Department of Epidemiology, Bloomberg School of Public Health, Johns Hopkins University, Baltimore, Maryland 21205, USA.
Annu Rev Public Health. 2013;34:61-75. doi: 10.1146/annurev-publhealth-031811-124606. Epub 2013 Jan 7.
Causal inference has a central role in public health; the determination that an association is causal indicates the possibility for intervention. We review and comment on the long-used guidelines for interpreting evidence as supporting a causal association and contrast them with the potential outcomes framework that encourages thinking in terms of causes that are interventions. We argue that in public health this framework is more suitable, providing an estimate of an action's consequences rather than the less precise notion of a risk factor's causal effect. A variety of modern statistical methods adopt this approach.
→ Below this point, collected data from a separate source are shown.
/-- **THE LEADING HEAT INVARIANT OF THE NEUMANN HEMISPHERE: `t^m·Z_N(t) → ½·(m−1)!/(2m−1)!`** (the same volume).
[cite: Berard1986, Ch. VII nº2 Theorem (ii); McKeanSinger1967, eq. (6) p. 45] -/
theorem tendsto_pow_mul_neumannEvenHemisphere_heatTrace (m : ℕ) (hm : 1 ≤ m) :
    Tendsto (fun t : ℝ ↦ t ^ (m : ℝ) * ∑' i : (Σ l : ℕ, Fin ((l + 2 * m - 1).choose (2 * m - 1))), rexp (-(t * ((i.1 : ℝ) * (i.1 + 2 * m - 1))))) (𝓝[>] 0)
      (𝓝 (((m - 1).factorial : ℝ) / ((2 * m - 1).factorial : ℝ) / 2)) := by
  have h := tendsto_rpow_mul_of_expansion (isBigO_neumannEvenHemisphere_heatTrace_expansion m hm 0) (ρ := (m : ℝ))
    (fun k ↦ by
      rcases k with n | n
      · simp only [Sum.elim_inl]
        linarith [((n : ℕ).cast_nonneg : (0 : ℝ) ≤ (n : ℕ))]
      · simp only [Sum.elim_inr]
        linarith [((n : ℕ).cast_nonneg : (0 : ℝ) ≤ (n : ℕ))])
    (by push_cast; linarith)
  have e : (∑ k : Fin (m + 0 + 1) ⊕ Fin (m + 0 + 1), if Sum.elim (fun n : Fin (m + 0 + 1) ↦ ((n : ℕ) : ℝ) - m) (fun n : Fin (m + 0 + 1) ↦ ((n : ℕ) : ℝ) - m + 1 / 2) k = -(m : ℝ) then Sum.elim (fun n : Fin (m + 0 + 1) ↦ (∑ x ∈ Finset.HasAntidiagonal.antidiagonal (n : ℕ), ((2 * (m : ℝ) - 1) ^ 2 / 4) ^ x.1 / (x.1.factorial : ℝ) *
        (if x.2 < m then (C (1 / (4 ^ (m - 1) * ((2 * m - 1).factorial : ℝ))) *
          ∏ i ∈ Finset.range (m - 1), (X - C ((2 * (i : ℝ) + 1) ^ 2))).coeff (m - 1 - x.2) * (4 ^ (m - 1 - x.2) * ((m - 1 - x.2).factorial : ℝ))
        else ∑ k ∈ Finset.range m, (C (1 / (4 ^ (m - 1) * ((2 * m - 1).factorial : ℝ))) *
          ∏ i ∈ Finset.range (m - 1), (X - C ((2 * (i : ℝ) + 1) ^ 2))).coeff k * (((1 / 4 : ℝ) ^ (x.2 - m) - 2 ^ (2 * k + 1)) *
          ((-1 : ℝ) ^ (x.2 - m + 1) * (bernoulli (2 * (k + (x.2 - m) + 1)) : ℝ) /
            (2 * ((k + (x.2 - m) + 1 : ℕ) : ℝ) * ((x.2 - m).factorial : ℝ)))))) / 2)
          (fun n : Fin (m + 0 + 1) ↦ 1 * ((2 * (m : ℝ) - 1) * ∑ x ∈ Finset.HasAntidiagonal.antidiagonal (n : ℕ), ((2 * (m : ℝ) - 1) ^ 2 / 4) ^ x.1 / (x.1.factorial : ℝ) *
        (if x.2 < m then (C (1 / (4 ^ (m - 1) * ((2 * m - 1).factorial : ℝ))) *
          ∏ i ∈ Finset.range (m - 1), (X - C ((2 * (i : ℝ) + 1) ^ 2))).coeff (m - 1 - x.2) * (4 ^ (m - 1 - x.2) * Real.Gamma (((m - 1 - x.2 : ℕ) : ℝ) + 1 / 2) / 2) else 0)) / 2) k else 0) =
      ((m - 1).factorial : ℝ) / ((2 * m - 1).factorial : ℝ) / 2 := by
    rw [Fintype.sum_sum_type]
    simp only [Sum.elim_inl, Sum.elim_inr, evenHemisphereExponent_eq_iff m (m + 0 + 1) (show 0 < m + 0 + 1 by omega)
      (-(m : ℝ)) (by push_cast; ring), Finset.sum_ite_eq', Finset.mem_univ, if_true, natCast_sub_add_half_ne_neg _ m,
      if_false, Finset.sum_const_zero, add_zero]
    rw [evenSphere_heatCoeff_zero m hm]
  rw [e] at h
  exact h
import Summits.QuantumFields.YangMills.Theorems.UnitScaleTiltProp7FlatRigidity
import Literature.MathematicalPhysics.QuantumFieldTheory.Balaban1983to89.Node00.BackgroundActionT
import Summits.QuantumFields.YangMills.Theorems.BalabanUVNodesN07Prop8StepFlatWitness

/-!
# BalabanUVNodes ∕ N09 — THE FLAT SECTOR OF THE (0.21) PROBLEM AT THE T⁴ RECORD IS RIGID: [B11] Thm 1's clauses displayed on N09's doors
# (`h07sol ∕ h07res ∕ h07uniq`, `hreg8`) are KERNEL THEOREMS at every datum `V = M^k(U_f)` with `U_f` plaquette-flat — e.g. `V = 1`

TRACK A (YM-PLAN §2b, node N09 of 28 = [B12] = [Balaban1987RG1] (CMP 109) Thm 3 p. 264 + Lemma 4 p. 280), WIDTH SEAT `pub-ymgap-dag-n09-w1` (g3;
HUMAN RULING D-0149, director-ym №197).  Key of record it serves: K1⁷ `StabilityBAtRecordR13SepCoPH` = stmt-QuantumFields-20542 (`--supports`, count-neutral
helper).  A NEW importing module; THEOREMS ONLY, def-free, sorry-free, standard axioms.  [I] = [Balaban1987RG1], [B11] = [Balaban1985Variational].

WHY.  Every N09 door of record (dag-n24-c 28H `…N24GenericCubeDoorSignFreeAllTorusN09OnDomainsReg8`, dag-n09-w2 g2 `…N09AxialCovariance181OnDomainsReg8`,
dag-n09-w3 g2 `…N09AtSmallFieldBookkeeping`) displays [B11] Thm 1's three clauses at the record's objects — `h07sol` (`UkExists ∧ UniqueUkOrbit` on
`domAltOfRecord θ.ν P.K k` at radius `θ.εbg`), `h07res` (`HRestrict`), `h07uniq` (`UniqueUkOrbit` at the averaged minimisers `M^{j+1}(U_k V)`) — and the
(8)-clause `hreg8` (`U_k … εbg V ∈ bgReg … εreg`).  In the tree these are inhabited at level `k = 0` only (dag-n09-w1 g2 `h11_hreg8_hle_inhabited_zero`,
`hreg8_levelZero`) and, for EXISTENCE alone, at `V = 1` (dag-n09-w4 g2 `N09UkSelAtJunction.ukExists_one ∕ isBackground_one_one`).  THIS FILE proves ALL FOUR at
every level `k ≤ m + K`, every radius `ε > 0`, at every datum of the FLAT SECTOR `V = M^k(U_f)`, `U_f` plaquette-flat (`V = 1`; every pure gauge of `1`;
the constant-abelian ∕ toron data): there the (0.21) problem is RIGID — a minimiser over such a `V` has Wilson action `≤ A(U_f) = 0` (a flat field lies in
every inhabited class `bgReg`), so it is plaquette-flat, hence holonomy-flat (lattice Stokes, ym3-torus `Prop7FlatDatum.holFlat_of_plaqHol_eq_one`), its
`k`-fold average of record is its field of straight `L^k`-segments (`Prop7FlatHolonomy.iter_blockAvg_eq_straightIter_of_flat` with `expMeanLogSU_E_one`), and
two holonomy-flat fields with the same segments lie on ONE orbit of print's group (4) (`Prop7FlatRigidity.exists_gaugeAct_eq_of_segments`) — whose Lean
text `∃ u, (∀ y, u (embIter k y) = 1) ∧ U^{u} = U′` IS NODE 00's `B12GaugeOrbits021.OrbitRel k` (`IsResidual k u`).  The ym3-torus files are GENERIC in
`P : Params` and in the group; their carrier statements are T³ ∕ `SU(2)` ∕ `sameOrbit` ∕ `IsCritR2`; this file is the T⁴-RECORD twin at NODE 00's letters
(`T4Family`, `SU N`, `avOfRecord`, `bgReg`, `Uk`, `UkExists`, `UniqueUkOrbit`, `HRestrict`), a knit BY NAME.

WHAT THIS FILE PROVES (record letters `F N K k ε`; `hk : k ≤ (F.P K).m + (F.P K).K` where print's group (4) is read at the `k`-centres).
§1 `plaqSmall_of_flat` (a plaquette-flat field lies in every INHABITED class `PlaqSmall δ`), `mem_bgReg_of_flat`, `iter_avOfRecord_eq_straight_of_flat`
   (the record's `M^k` on holonomy-flat fields); `M^k 1 = 1` is dag-n07-e's `N07Prop8StepFlatWitness.iter_avOfRecord_one` (cited, not restated).
§2 ★ `orbitRel_of_flat_of_iter_eq` (RIGIDITY: two plaquette-flat fine fields with the same `M^k` lie on one residual orbit), `flat_of_isBackground_of_flat`
   (a minimiser over a flat-sector datum is plaquette-flat), `isBackground_of_flat` (a flat field in the class is a minimiser over its own `M^k`),
   ★★ `uniqueUkOrbit_of_flat_iter` ∕ `ukExists_of_flat_iter` ([B11] (1.1) BOTH CLAUSES on the sector), `flat_Uk_of_flat_iter` (`U_k(V)` is flat there),
   `Uk_mem_bgReg_of_flat_iter` (`U_k … ε V ∈ bgReg … k′ ε′` for EVERY level `k′` and radius `ε′ > 0` — `hreg8` on the sector for every pair of radii),
   `orbitRel_Uk_of_flat_iter` (`U_k(M^k U_f)` is on `U_f`'s orbit), `hRestrict_of_flat_iter` ∕ `huniq_of_flat_iter` (`h07res` ∕ `h07uniq` on the sector).
§3 at `V = 1` (dag-n07-e's `iter_avOfRecord_one`): ★★ `uniqueUkOrbit_one : UniqueUkOrbit F N K k ε 1`, `h11_one`, `orbitRel_one_Uk_one : OrbitRel k 1 (Uk F N K k ε 1)`, `huniq_one`, `hRestrict_one`.

LOCATED WORD (for K0-numerics ∕ def-T ∕ dag-n24-c; kernel-certified here): on the flat sector `U_k … εbg V` is flat, hence lies in `bgReg … εreg` for EVERY
pair of radii — dag-n09-w1 g2's two-radii obstruction at the V18∕V19 witness (`εbg = 1 > a₀`, `not_εbg_le_a₀_theta13OfThm1CCMW`) is INVISIBLE on flat data,
so no refutation of the 28H door's N09 list can come from the flat sector; the binders bite only at curved data, where [B11] Thm 1 is the content.

HONEST FRAMING: count-neutral kernel lattice-gauge bookkeeping BY NAME (ym3-torus's generic flat toolkit, NODE 00's definitions of record); NOTHING of
Bałaban's analysis asserted or used — [B11] Thm 1 in its regime (curved small fields) is untouched, the flat sector is its degenerate case; A6: every
theorem's antecedent is inhabited (`U_f := 1`); NO carrier of record re-pointed; N09 NOT discharged; K0⁷ ∕ K1⁷ NOT closed; counts unmoved (typed 28∕28 ·
discharged 5∕27); one finite four-torus programme at fixed `ε = L^{−K}` — R4 closes the conditional rung `BalabanLadder.UV` only; NOT ℝ⁴, NOT OS, NOT a
mass gap; the Yang–Mills mass gap (Clay) is NOT proved by any of this.
-/

noncomputable section

namespace Summit.QuantumFields.YangMills.BalabanUVNodes.N09FlatSectorUniqueness

open scoped Matrix.Norms.L2Operator
open Literature.MathematicalPhysics.QuantumFieldTheory.Balaban1983to89
open Literature.MathematicalPhysics.QuantumFieldTheory.Balaban1983to89.T4Continuum
open Literature.MathematicalPhysics.QuantumFieldTheory.Balaban1983to89.Node00
open Literature.MathematicalPhysics.QuantumFieldTheory.Balaban1983to89.B12GaugeOrbits021 (OrbitRel IsResidual)
open Literature.MathematicalPhysics.QuantumFieldTheory.Balaban1983to89.B15DeterminingSets (embIter)
open Literature.MathematicalPhysics.QuantumFieldTheory.Balaban1983to89.T3DescentFibreTower (expMeanLogSU_E_one holAt_one)
open Summit.QuantumFields.YangMills.Theorems.Prop7FlatHolonomy (iter_blockAvg_eq_straightIter_of_flat)
open Summit.QuantumFields.YangMills.Theorems.Prop7FlatDatum (plaqHol_eq_one_of_wilsonAction4_eq_zero holFlat_of_plaqHol_eq_one)
open Summit.QuantumFields.YangMills.Theorems.Prop7FlatRigidity (exists_gaugeAct_eq_of_segments wilsonAction4_eq_zero_of_holFlat)
open Summit.QuantumFields.YangMills.BalabanUVNodes.N07Prop8StepFlatWitness (iter_avOfRecord_one)
open GaugeField (gaugeAct plaqHol)

variable {F : T4Family} {N : ℕ} [NeZero N]

/-! ## §1. Flat fields at the record: class membership and the `k`-fold average of record -/

/-- A plaquette-flat field lies in every INHABITED plaquette class: `PlaqSmall δ U′ → PlaqSmall δ U` (`dist1 1 = 0 ≤ dist1 (U′(∂p)) < δ`).
[cite: Balaban1987RG1, (1.2) p.260 (bookkeeping)] -/
theorem plaqSmall_of_flat {P : Params} {j : ℕ} {U : GaugeField P j (SU N)} (hU : ∀ p, plaqHol U p = 1) {δ : ℝ} {U' : GaugeField P j (SU N)}
    (h : PlaqSmall δ U') : PlaqSmall δ U := by
  intro p
  rw [hU p, GaugeGroup.dist1_one]
  exact lt_of_le_of_lt (GaugeGroup.dist1_nonneg _) (h p)

/-- A plaquette-flat fine field lies in `bgReg F N K k ε` as soon as that class is inhabited — in particular for every `ε > 0` (inhabited by `U` itself:
`0 < ε·η_k²`). [cite: Balaban1987RG1, (1.2) p.260 (bookkeeping)] -/
theorem mem_bgReg_of_flat {K : ℕ} {U : GaugeField (F.P K) 0 (SU N)} (hU : ∀ p, plaqHol U p = 1) (k : ℕ) {ε : ℝ} (hε : 0 < ε) :
    U ∈ bgReg F N K k ε := by
  rw [mem_bgReg_iff]
  intro p
  rw [hU p, GaugeGroup.dist1_one]
  have hL : (0 : ℝ) < ((F.P K).L : ℝ) := Nat.cast_pos.mpr (F.P K).L_pos
  exact mul_pos hε (pow_pos (by unfold Params.eta; exact pow_pos (inv_pos.mpr hL) k) 2)

/-- A plaquette-flat fine field lies in `bgReg F N K k ε` whenever SOME field does. [cite: Balaban1987RG1, (1.2) p.260 (bookkeeping)] -/
theorem mem_bgReg_of_flat_of_mem {K : ℕ} {U : GaugeField (F.P K) 0 (SU N)} (hU : ∀ p, plaqHol U p = 1) {k : ℕ} {ε : ℝ}
    {U' : GaugeField (F.P K) 0 (SU N)} (h : U' ∈ bgReg F N K k ε) : U ∈ bgReg F N K k ε := by
  rw [mem_bgReg_iff] at h ⊢
  exact plaqSmall_of_flat hU h

/-- Plaquette-flat ⇒ holonomy-flat at the record's group `SU(N)` (ym3-torus `Prop7FlatDatum.holFlat_of_plaqHol_eq_one`, lattice Stokes).
[cite: Balaban1985Averaging, (19)–(20) p.21] -/
theorem holFlat_of_flat {P : Params} {j : ℕ} {U : GaugeField P j (SU N)} (hU : ∀ p, plaqHol U p = 1) :
    ∀ (x : Site P j) (w : List (Letter P.d)), (∀ ν, netDisp w ν = 0) → holAt U (walk x w) = 1 :=
  holFlat_of_plaqHol_eq_one U hU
When an intervention cannot be specified, causal relations can still exist, but how to intervene to change the outcome will be unclear. In application, the often-complex structure of causal processes needs to be acknowledged and appropriate data collected to study them. These newer approaches need to be brought to bear on the increasingly complex public health challenges of our globalized world.
因果推断在公共卫生中具有核心作用;确定关联是因果关系表明了干预的可能性。我们回顾并评论了长期以来用于解释证据支持因果关系的指南,并将其与鼓励从干预角度思考原因的潜在结果框架进行对比。我们认为,在公共卫生领域,这个框架更为适用,它提供了对行动后果的估计,而不是风险因素因果效应的不那么精确的概念。各种现代统计方法都采用了这种方法。当无法指定干预措施时,因果关系仍然存在,但如何干预以改变结果将不清楚。在应用中,需要承认因果过程的复杂结构,并收集适当的数据来研究它们。这些新方法需要应用于我们全球化世界中日益复杂的公共卫生挑战。